**Directions for this task:** Where does "component" appear in the data? Return each line that holds it.

**Input for this task:**
━━━━━━━━━━━━━━━━━━━━
/-! ### §7. The candidate rows (nothing asserted) -/

/-- **Candidate E-desc-111 `FourStarTangentDefectLaw`** (cell bsd-f2-manin, desc g16 addendum, MEMO-desc §34A; THEOREM-CANDIDATE on
paper = THEOREM L (i); nothing asserted): for an optimal curve with Kodaira type IV* at `2`, `4 ∥ N`, at a level with a prime factor
`q ≡ 3 (mod 4)`, whose Néron `f`-line datum satisfies the GIVEN row `IsConwayNeronAtTwo`, the map `E ↪ J₀(N)` is NOT Lie-saturated
at `2` (every Néron differential of `J₀(N)` pulls back into `2ℤ·ω`).  PROOF ROUTE (paper): the semistable `𝒪_L`-fibre of `X₀(N)`
has no Gaussian component (`e₂(N/4) = 0`), so every exceptional component map `φ̄_y : E_y → Ē` is `μ₃`-anti-equivariant, hence
inseparable or zero (THEOREM P), hence `φ̄^* : Ē → Pic⁰(X_s)` kills `α₂` and has zero differential (`Hom(α₂, T) = 0` for the toric
part), i.e. `b ≥ 1` in LEMMA D `2 + b = 3σ_K + a` with `a ≤ 2`, so `σ_K ≥ 1`; the GIVEN row transports `σ_K` to the datum.
BC5: MS-0 39/39 + engine-2 34/34 IV* rows at non-Gaussian `4 ∥ N` levels have Conway defect `δ = 1` (so `σ_K = 1`, `c_E` odd there).
Why it might fail: only through an error in THEOREM P's component analysis (old components contracted, exceptional components =
the `n₁` generic supersingular points) — e.g. an exceptional component of the semistable fibre NOT of the form `E_y` at a level where
`X₀(M)_{𝔽̄₂}` has a supersingular point with stabiliser `SL₂(𝔽₃)` (`M = 1`; excluded since `M ≥ 3` here).
[cite: Edixhoven1990, Thm. 2.1.2 (p. 55) (shape only: semistable reduction of `X₀` at a tame additive prime; the tangent-defect law is the cell's row E-desc-111, NOT in print — MEMO-desc §34A)] -/
@[conjecture]
def FourStarTangentDefectLaw : Prop :=
  ∀ (W : WeierstrassCurve ℚ) [W.IsElliptic] [W.IsGloballyMinimal] [NeZero (W.conductorNorm ℤ)]
    (D : ModularParametrizationData W (W.conductorNorm ℤ)) (Δ : NeronFLineDatum W D),
    (∀ z ∈ D.L.lattice, ∃ w ∈ periodLattice D.f, z = D.c * w) →
    (∀ (W' : WeierstrassCurve ℚ) [W'.IsElliptic]
        (D' : ModularParametrizationData W' (W.conductorNorm ℤ)),
        D'.f = D.f → D.modularDegree ≤ D'.modularDegree) →
    IsConwayNeronAtTwo Δ → IsTypeFourStarAtTwoTame W → HasPrimeFactorThreeModFour (W.conductorNorm ℤ) →
      ¬ Δ.LieSaturatedAt 2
━━━━━━━━━━━━━━━━━━━━
**Answer to this exercise:**
has no Gaussian component (`e₂(N/4) = 0`), so every exceptional component map `φ̄_y : E_y → Ē` is `μ₃`-anti-equivariant, hence
Why it might fail: only through an error in THEOREM P's component analysis (old components contracted, exceptional components =
the `n₁` generic supersingular points) — e.g. an exceptional component of the semistable fibre NOT of the form `E_y` at a level where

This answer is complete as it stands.